From the line below that contains "(mul_nonneg hB0 (Real.exp_pos _).le)" to the line that contains "ENNReal.ofReal (Real.exp (-β", repeat every line exactly, both ends included, and nothing else.
START Available records
import Summits.QuantumFields.QCD.Theses.QuarksAsStableAction
import Literature.MathematicalPhysics.QuantumLattice.WilsonFermionGramRegularity
import Literature.MathematicalPhysics.QuantumFieldTheory.LatticeSiteRPCoupling
import Literature.MathematicalPhysics.QuantumFieldTheory.TorusSiteRP
import HarnessLib

/-!
# Marginal site-reflection positivity of lattice QCD with Wilson quarks

We prove the support hypothesis `MarginalSiteRP` of the route `QuarksAsStableAction`:
for `Nf` flavours of antiperiodic Wilson quarks (`r = 1`, masses `m_f > -1`) on the torus
`(ℤ/L)⁴`, `L` even, `4 ≤ L`, the complex measure `∏_f det D_AP[U, m_f] dμ_W(U)` is reflection
positive for the site reflection `Θ₀` in the pair of hyperplanes `t = 0`, `t = L/2`, on bounded
measurable gauge observables supported in `0 ≤ t ≤ L/2` (and not inside the plane `t = 0`):
`∫ conj F(Θ₀U) F(U) ∏_f det D_AP[U, m_f] dμ_W(U) ≥ 0`.

Proof (Osterwalder–Seiler 1978 §§2–3, Lüscher 1977, Montvay–Münster §4.2.3 — here entirely
in terms of finite determinants): by `fermionDet_wilsonDiracAP_eq_sum_gram` each determinant is a
Gram kernel `∑_{q', q} Φ_{q'}(U) Q̂_{q'q}(U) conj Φ_q(Θ₀U)` with `Q̂(U)` positive semidefinite and
depending only on the spatial links inside the reflection planes, and with `Φ_q` depending only on
the positive-time links; the product over flavours is a Gram kernel of the same kind (Schur
product theorem, `posSemidef_piProd`); the Wilson weight factorises across the planes
(`StringTension.wilsonAction_split_site`); and the abstract site-reflection mechanism with a
positive semidefinite coupling on the shared block (`LatticeRP.integral_sum_coupling_nonneg`)
gives the sign.
-/

noncomputable section

-- `DecidableEq`/`Fintype` of the nested finite index types of the Gram expansion
-- (`Fin Nf → GramIdx h 3`) need a deeper instance search than the default.
set_option synthInstance.maxSize 512

namespace Summit.QuantumFields.QCD.Theorems

open MeasureTheory Finset Complex
open Literature.MathematicalPhysics.QuantumLattice Literature.MathematicalPhysics.QuantumFieldTheory
open Literature.MathematicalPhysics.QuantumFieldTheory.WilsonRP (plaqRe measurable_plaqRe)
open Literature.MathematicalPhysics.QuantumFieldTheory.StringTension
open Literature.MathematicalPhysics.QuantumFieldTheory.TorusTranslation
open Literature.LinearAlgebra.Matrix (exists_eq_conjTranspose_mul_self_of_posSemidef)
open scoped ComplexOrder ComplexConjugate Matrix

/-- **Schur product theorem, product form.** For a finite family of positive semidefinite
complex matrices `Q_i ∈ M_K(ℂ)`, the matrix on `ι → K` with entries `∏_i (Q_i)_{k_i l_i}` (the
Kronecker product of the family) is positive semidefinite. [folklore] -/
theorem posSemidef_piProd {ι K : Type*} [Fintype ι] [Fintype K] [DecidableEq K]
    (Q : ι → Matrix K K ℂ) (hQ : ∀ i, (Q i).PosSemidef) :
    (Matrix.of fun k l : ι → K => ∏ i, Q i (k i) (l i)).PosSemidef := by
  classical
  choose B hB using fun i => exists_eq_conjTranspose_mul_self_of_posSemidef (hQ i)
  have h : (Matrix.of fun k l : ι → K => ∏ i, Q i (k i) (l i)) =
      (Matrix.of fun (r : ι → K) (k : ι → K) => ∏ i, B i (r i) (k i))ᴴ *
        Matrix.of fun (r : ι → K) (k : ι → K) => ∏ i, B i (r i) (k i) := by
    ext k l
    have hq : ∀ i, Q i (k i) (l i) = ∑ r, star (B i r (k i)) * B i r (l i) := fun i => by
      rw [hB i, Matrix.mul_apply]; rfl
    simp only [Matrix.of_apply, Matrix.mul_apply, Matrix.conjTranspose_apply, hq, star_prod,
      ← Finset.prod_mul_distrib]
    exact Fintype.prod_sum fun i r => star (B i r (k i)) * B i r (l i)
  rw [h]
  exact Matrix.posSemidef_conjTranspose_mul_self _

/-- A finite product of functions bounded in norm by constants is bounded by the product of the
constants. [folklore] -/
theorem norm_prod_le_prod_of_le {ι : Type*} [Fintype ι] {x : ι → ℂ} {C : ι → ℝ}
    (h : ∀ i, ‖x i‖ ≤ C i) : ‖∏ i, x i‖ ≤ ∏ i, C i := by
  rw [norm_prod]
  exact Finset.prod_le_prod (fun i _ => norm_nonneg _) fun i _ => h i

/-- **Marginal site-reflection positivity of lattice QCD with antiperiodic Wilson quarks**
(support hypothesis `MarginalSiteRP` of the route `QuarksAsStableAction`): for `L` even, `4 ≤ L`,
masses `m_f > -1` and every bounded measurable gauge observable `F` depending only on the links
with both endpoints in `0 ≤ t ≤ L/2` that are not inside the plane `t = 0`,
`∫ conj F(Θ₀U) · F(U) · ∏_f det D_AP[U, m_f] dμ_W(U)` is real and non-negative, `Θ₀` the site
reflection in the planes `t = 0, L/2` and `μ_W` the pure-gauge Wilson measure.
(Osterwalder–Seiler 1978; Lüscher 1977; Montvay–Münster §4.2.3.) [folklore] -/
theorem marginalSiteRP_proof : Summit.QuantumFields.QCD.Theses.QuarksAsStableAction.MarginalSiteRP := by
  intro Nf L _ hL h4 β m hm apDet F hF hFb hFdep
  classical
  -- `L = 2T`, `T = h + 1`
  obtain ⟨k, hk⟩ := hL
  obtain ⟨h, rfl⟩ : ∃ h, k = h + 1 := ⟨k - 1, by omega⟩
  subst hk
  haveI : Fact (1 < h + 1 + (h + 1)) := ⟨by omega⟩
  have hE : Even (h + 1 + (h + 1)) := ⟨h + 1, rfl⟩
  have hL2 : (h + 1 + (h + 1)) / 2 = h + 1 := by omega
  -- notation
  set ρW : Matrix.specialUnitaryGroup (Fin 3) ℂ →* Matrix (Fin 3) (Fin 3) ℂ := fundamentalRep (Fin 3)
    with hρW
  have hρ : Continuous ρW := continuous_fundamentalRep (Fin 3)
  set Θ₀ : GaugeConfig 4 (h + 1 + (h + 1)) (Matrix.specialUnitaryGroup (Fin 3) ℂ) →
      GaugeConfig 4 (h + 1 + (h + 1)) (Matrix.specialUnitaryGroup (Fin 3) ℂ) := fun U =>
    (torusConfigShift (Pi.single (0 : Fin 4) (1 : ZMod (h + 1 + (h + 1)))) U).timeReflect with hΘ₀
  have hΘfun : ∀ U : GaugeConfig 4 (h + 1 + (h + 1)) (Matrix.specialUnitaryGroup (Fin 3) ℂ),
      GaugeConfig.timeReflect (fun e => U (e.1 - Pi.single (0 : Fin 4) (1 : ZMod (h + 1 + (h + 1))), e.2)) =
        Θ₀ U := fun U => by
    simp only [hΘ₀]
    congr 1
    funext e
    exact (torusConfigShift_apply _ U e).symm
  simp only [hΘfun]
  -- the blocks of links and plaquettes
  set P₀ : Finset (Edge 4 (h + 1 + (h + 1))) := Finset.univ.filter fun e =>
    (e.1 0).val < (h + 1 + (h + 1)) / 2 ∧ (e.2 = 0 ∨ 1 ≤ (e.1 0).val) with hP₀
  set M₀ : Finset (Edge 4 (h + 1 + (h + 1))) := Finset.univ.filter fun e =>
    e.2 ≠ 0 ∧ ((e.1 0).val = 0 ∨ (e.1 0).val = (h + 1 + (h + 1)) / 2) with hM₀
  set A : GaugeConfig 4 (h + 1 + (h + 1)) (Matrix.specialUnitaryGroup (Fin 3) ℂ) → ℝ := fun U =>
    ∑ p ∈ Finset.univ.filter (fun p : Plaquette 4 (h + 1 + (h + 1)) =>
      (p.1 0).val < (h + 1 + (h + 1)) / 2 ∧ (p.2.1.1 = 0 ∨ 1 ≤ (p.1 0).val)), plaqRe ρW U p with hA
  set AM : GaugeConfig 4 (h + 1 + (h + 1)) (Matrix.specialUnitaryGroup (Fin 3) ℂ) → ℝ := fun U =>
    ∑ p ∈ Finset.univ.filter (fun p : Plaquette 4 (h + 1 + (h + 1)) =>
      p.2.1.1 ≠ 0 ∧ ((p.1 0).val = 0 ∨ (p.1 0).val = (h + 1 + (h + 1)) / 2)), plaqRe ρW U p with hAM
  set g : GaugeConfig 4 (h + 1 + (h + 1)) (Matrix.specialUnitaryGroup (Fin 3) ℂ) → ℝ := fun U =>
    Real.exp (β * (A U + AM U / 2)) with hg
  set c₁ : ℝ := Real.exp (-β * (3 * Fintype.card (Plaquette 4 (h + 1 + (h + 1))))) with hc₁
  -- the weight splits across the reflection planes
  have hexp : ∀ U, Real.exp (-β * wilsonAction ρW U) = c₁ * g U * g (Θ₀ U) := fun U => by
    have hS := wilsonAction_split_site ρW hE hρ U
    have hM := sumM_siteReflect ρW hE U
    simp only [hg, hc₁, hA, hAM, hΘ₀]
    rw [← Real.exp_add, ← Real.exp_add, hS, hM]
    push_cast
    ring_nf
  -- the Gram data of the `Nf` flavours
  set Q : GaugeConfig 4 (h + 1 + (h + 1)) (Matrix.specialUnitaryGroup (Fin 3) ℂ) →
      Matrix (Fin Nf → GramIdx h 3) (Fin Nf → GramIdx h 3) ℂ := fun U =>
    Matrix.of fun k l => ∏ f, fermionCoupling U (m f) (k f) (l f) with hQ
  set Φ : (Fin Nf → GramIdx h 3) → GaugeConfig 4 (h + 1 + (h + 1)) (Matrix.specialUnitaryGroup (Fin 3) ℂ) → ℂ :=
    fun k U => F U * (g U : ℂ) * ∏ f, fermionFeature U (m f) (k f) with hΦ
  have hdet : ∀ U, ∏ f, apDet U (m f) = ∑ k : Fin Nf → GramIdx h 3, ∑ l : Fin Nf → GramIdx h 3,
      (∏ f, fermionCoupling U (m f) (k f) (l f)) * (∏ f, fermionFeature U (m f) (k f)) *
        conj (∏ f, fermionFeature (Θ₀ U) (m f) (l f)) := fun U => by
    have h1 : ∀ f, apDet U (m f) = ∑ q', ∑ q, fermionFeature U (m f) q' * fermionCoupling U (m f) q' q *
        conj (fermionFeature (Θ₀ U) (m f) q) := fun f =>
      fermionDet_wilsonDiracAP_eq_sum_gram U (hm f)
    simp only [h1]
    rw [Fintype.prod_sum]
    refine Finset.sum_congr rfl fun k _ => ?_
    rw [Fintype.prod_sum]
    refine Finset.sum_congr rfl fun l _ => ?_
    rw [Finset.prod_mul_distrib, Finset.prod_mul_distrib, map_prod]
    ring
  have hpt : ∀ U, ((Real.exp (-β * wilsonAction ρW U) : ℝ) : ℂ) * (conj (F (Θ₀ U)) * F U * ∏ f, apDet U (m f)) =
      (c₁ : ℂ) * ∑ k, ∑ l, Q U k l * Φ k U * conj (Φ l (Θ₀ U)) := fun U => by
    rw [hexp U, hdet U]
    push_cast
    simp only [hΦ, hQ, Matrix.of_apply, map_mul, Complex.conj_ofReal, Finset.mul_sum]
    refine Finset.sum_congr rfl fun k _ => Finset.sum_congr rfl fun l _ => ?_
    ring
  -- hypotheses of the abstract mechanism
  have hΘmp : MeasurePreserving Θ₀ (LatticeRP.piMeasure (haarProbability (Matrix.specialUnitaryGroup (Fin 3) ℂ))) (LatticeRP.piMeasure (haarProbability (Matrix.specialUnitaryGroup (Fin 3) ℂ))) :=
    measurePreserving_siteReflect
  have hΘM : ∀ U, ∀ e ∈ M₀, Θ₀ U e = U e := fun U e he => siteReflect_apply_of_mem_M hE U e he
  have hΘdep : ∀ e ∈ P₀, DependsOn (fun U => Θ₀ U e) ((P₀ᶜ : Finset _) : Set (Edge 4 (h + 1 + (h + 1)))) :=
    fun e he => dependsOn_siteReflect_apply hE e (by rwa [Finset.union_empty])
  have hMP : Disjoint M₀ P₀ := disjoint_M_P
  have hQm : ∀ k l, Measurable fun U => Q U k l := fun k l => by
    simp only [hQ, Matrix.of_apply]
    exact Finset.measurable_prod _ fun f _ => measurable_fermionCoupling_apply (hm f) _ _
  have hgm : Measurable g :=
    (((Finset.measurable_sum _ fun p _ => measurable_plaqRe ρW hρ p).add
      ((Finset.measurable_sum _ fun p _ => measurable_plaqRe ρW hρ p).div_const _)).const_mul β).exp
  have hΦm : ∀ k, Measurable (Φ k) := fun k =>
    (hF.mul (Complex.measurable_ofReal.comp hgm)).mul
      (Finset.measurable_prod _ fun f _ => measurable_fermionFeature (hm f) _)
  -- bounds
  obtain ⟨B, hB⟩ := hFb
  choose CF hCF using fun f => exists_bound_fermionFeature (h := h) (N := 3) (hm f)
  choose CQ hCQ using fun f => exists_bound_fermionCoupling (h := h) (N := 3) (hm f)
  have hgb : ∀ U, ‖(g U : ℂ)‖ ≤ Real.exp (|β| * (2 * (3 * Fintype.card (Plaquette 4 (h + 1 + (h + 1)))))) :=
    fun U => by
    rw [Complex.norm_real, Real.norm_eq_abs, abs_of_pos (Real.exp_pos _)]
    refine Real.exp_le_exp.2 ((le_abs_self _).trans ?_)
    rw [abs_mul]
    refine mul_le_mul_of_nonneg_left ?_ (abs_nonneg _)
    have hA' := abs_sum_plaqRe_le ρW hρ (Finset.univ.filter (fun p : Plaquette 4 (h + 1 + (h + 1)) =>
      (p.1 0).val < (h + 1 + (h + 1)) / 2 ∧ (p.2.1.1 = 0 ∨ 1 ≤ (p.1 0).val))) U
    have hM' := abs_sum_plaqRe_le ρW hρ (Finset.univ.filter (fun p : Plaquette 4 (h + 1 + (h + 1)) =>
      p.2.1.1 ≠ 0 ∧ ((p.1 0).val = 0 ∨ (p.1 0).val = (h + 1 + (h + 1)) / 2))) U
    calc |A U + AM U / 2| ≤ |A U| + |AM U / 2| := abs_add_le _ _
      _ ≤ 3 * Fintype.card (Plaquette 4 (h + 1 + (h + 1))) + 3 * Fintype.card (Plaquette 4 (h + 1 + (h + 1))) := by
          rw [abs_div, abs_two]
          exact add_le_add hA' (by linarith [hM', abs_nonneg (AM U)])
      _ = 2 * (3 * Fintype.card (Plaquette 4 (h + 1 + (h + 1)))) := by ring
  have hQb : ∀ U k l, ‖Q U k l‖ ≤ ∏ f, CQ f := fun U k l => by
    simp only [hQ, Matrix.of_apply]
    exact norm_prod_le_prod_of_le fun f => hCQ f U _ _
  have hΦb : ∀ k U, ‖Φ k U‖ ≤
      B * Real.exp (|β| * (2 * (3 * Fintype.card (Plaquette 4 (h + 1 + (h + 1)))))) * ∏ f, CF f :=
    fun k U => by
    simp only [hΦ]
    rw [norm_mul, norm_mul]
    have hB0 : 0 ≤ B := (norm_nonneg _).trans (hB U)
    exact mul_le_mul (mul_le_mul (hB U) (hgb U) (norm_nonneg _) hB0)
      (norm_prod_le_prod_of_le fun f => hCF f _ U) (norm_nonneg _)
      (mul_nonneg hB0 (Real.exp_pos _).le)
  -- locality
  have hQdep : ∀ k l, DependsOn (fun U => Q U k l) ((M₀ : Finset _) : Set (Edge 4 (h + 1 + (h + 1)))) :=
    fun k l U V hUV => by
    simp only [hQ, Matrix.of_apply]
    refine Finset.prod_congr rfl fun f _ => ?_
    rw [fermionCoupling_congr (U := U) (V := V) (fun e he1 he2 => hUV e ?_) (m f)]
    rw [Finset.mem_coe, hM₀, Finset.mem_filter]
    exact ⟨Finset.mem_univ _, he1, he2⟩
  have hQpsd : ∀ U, (Q U).PosSemidef := fun U =>
    posSemidef_piProd (fun f => fermionCoupling U (m f)) fun f => posSemidef_fermionCoupling U (hm f)
  have hΦdep : ∀ k, DependsOn (Φ k) ((P₀ ∪ M₀ : Finset _) : Set (Edge 4 (h + 1 + (h + 1)))) :=
    fun k U V hUV => by
    have hUV' : ∀ e ∈ (((P₀ ∪ ∅ ∪ M₀) : Finset _) : Set (Edge 4 (h + 1 + (h + 1)))), U e = V e := by
      rw [Finset.union_empty]; exact hUV
    have hFUV : F U = F V := by
      refine hFdep U V fun e he => hUV e ?_
      rw [Finset.mem_coe, Finset.mem_union, hP₀, hM₀, Finset.mem_filter, Finset.mem_filter]
      by_cases h0 : e.2 = 0
      · left
        rw [if_pos h0] at he
        exact ⟨Finset.mem_univ _, by omega, Or.inl h0⟩
      · rw [if_neg h0] at he
        by_cases h1 : 1 ≤ (e.1 0).val
        · by_cases h2 : (e.1 0).val < (h + 1 + (h + 1)) / 2
          · exact Or.inl ⟨Finset.mem_univ _, h2, Or.inr h1⟩
          · exact Or.inr ⟨Finset.mem_univ _, h0, Or.inr (by omega)⟩
        · exact Or.inr ⟨Finset.mem_univ _, h0, Or.inl (by omega)⟩
    have hgUV : g U = g V := by
      simp only [hg, hA, hAM]
      exact weightSite_congr ρW β hUV'
    have hfUV : ∀ f, fermionFeature U (m f) (k f) = fermionFeature V (m f) (k f) := fun f =>
      fermionFeature_congr (fun e he1 he2 => hUV e (by
        rw [Finset.mem_coe, Finset.mem_union, hP₀, Finset.mem_filter]
        exact Or.inl ⟨Finset.mem_univ _, he1, he2⟩)) (m f) (k f)
    simp only [hΦ, hFUV, hgUV, hfUV]
  -- the mechanism
  have hI := LatticeRP.integral_sum_coupling_nonneg (haarProbability (Matrix.specialUnitaryGroup (Fin 3) ℂ)) M₀ P₀ Θ₀ hΘmp hΘM hΘdep hMP
    hQm hΦm hQb hΦb hQdep hQpsd hΦdep
  -- unfold the Wilson measure
  have hdens : Measurable fun U : GaugeConfig 4 (h + 1 + (h + 1)) (Matrix.specialUnitaryGroup (Fin 3) ℂ) =>
      ENNReal.ofReal (Real.exp (-β * wilsonAction ρW U)) :=
    ENNReal.measurable_ofReal.comp ((WilsonRP.measurable_wilsonAction ρW hρ).const_mul (-β)).exp
  rw [eq_comm, ← Complex.nonneg_iff]
  unfold wilsonMeasure
  rw [integral_smul_measure]
  unfold wilsonWeight
  rw [integral_withDensity_eq_integral_toReal_smul hdens (ae_of_all _ fun _ => ENNReal.ofReal_lt_top)]
  simp_rw [ENNReal.toReal_ofReal (Real.exp_nonneg _), Complex.real_smul, hpt]
  rw [integral_const_mul]
  refine mul_nonneg (Complex.zero_le_real.2 ENNReal.toReal_nonneg)
    (mul_nonneg (Complex.zero_le_real.2 (Real.exp_pos _).le) ?_)
  exact hI

end Summit.QuantumFields.QCD.Theorems

end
END Available records
Solution to the problem
      (mul_nonneg hB0 (Real.exp_pos _).le)
  -- locality
  have hQdep : ∀ k l, DependsOn (fun U => Q U k l) ((M₀ : Finset _) : Set (Edge 4 (h + 1 + (h + 1)))) :=
    fun k l U V hUV => by
    simp only [hQ, Matrix.of_apply]
    refine Finset.prod_congr rfl fun f _ => ?_
    rw [fermionCoupling_congr (U := U) (V := V) (fun e he1 he2 => hUV e ?_) (m f)]
    rw [Finset.mem_coe, hM₀, Finset.mem_filter]
    exact ⟨Finset.mem_univ _, he1, he2⟩
  have hQpsd : ∀ U, (Q U).PosSemidef := fun U =>
    posSemidef_piProd (fun f => fermionCoupling U (m f)) fun f => posSemidef_fermionCoupling U (hm f)
  have hΦdep : ∀ k, DependsOn (Φ k) ((P₀ ∪ M₀ : Finset _) : Set (Edge 4 (h + 1 + (h + 1)))) :=
    fun k U V hUV => by
    have hUV' : ∀ e ∈ (((P₀ ∪ ∅ ∪ M₀) : Finset _) : Set (Edge 4 (h + 1 + (h + 1)))), U e = V e := by
      rw [Finset.union_empty]; exact hUV
    have hFUV : F U = F V := by
      refine hFdep U V fun e he => hUV e ?_
      rw [Finset.mem_coe, Finset.mem_union, hP₀, hM₀, Finset.mem_filter, Finset.mem_filter]
      by_cases h0 : e.2 = 0
      · left
        rw [if_pos h0] at he
        exact ⟨Finset.mem_univ _, by omega, Or.inl h0⟩
      · rw [if_neg h0] at he
        by_cases h1 : 1 ≤ (e.1 0).val
        · by_cases h2 : (e.1 0).val < (h + 1 + (h + 1)) / 2
          · exact Or.inl ⟨Finset.mem_univ _, h2, Or.inr h1⟩
          · exact Or.inr ⟨Finset.mem_univ _, h0, Or.inr (by omega)⟩
        · exact Or.inr ⟨Finset.mem_univ _, h0, Or.inl (by omega)⟩
    have hgUV : g U = g V := by
      simp only [hg, hA, hAM]
      exact weightSite_congr ρW β hUV'
    have hfUV : ∀ f, fermionFeature U (m f) (k f) = fermionFeature V (m f) (k f) := fun f =>
      fermionFeature_congr (fun e he1 he2 => hUV e (by
        rw [Finset.mem_coe, Finset.mem_union, hP₀, Finset.mem_filter]
        exact Or.inl ⟨Finset.mem_univ _, he1, he2⟩)) (m f) (k f)
    simp only [hΦ, hFUV, hgUV, hfUV]
  -- the mechanism
  have hI := LatticeRP.integral_sum_coupling_nonneg (haarProbability (Matrix.specialUnitaryGroup (Fin 3) ℂ)) M₀ P₀ Θ₀ hΘmp hΘM hΘdep hMP
    hQm hΦm hQb hΦb hQdep hQpsd hΦdep
  -- unfold the Wilson measure
  have hdens : Measurable fun U : GaugeConfig 4 (h + 1 + (h + 1)) (Matrix.specialUnitaryGroup (Fin 3) ℂ) =>
      ENNReal.ofReal (Real.exp (-β * wilsonAction ρW U)) :=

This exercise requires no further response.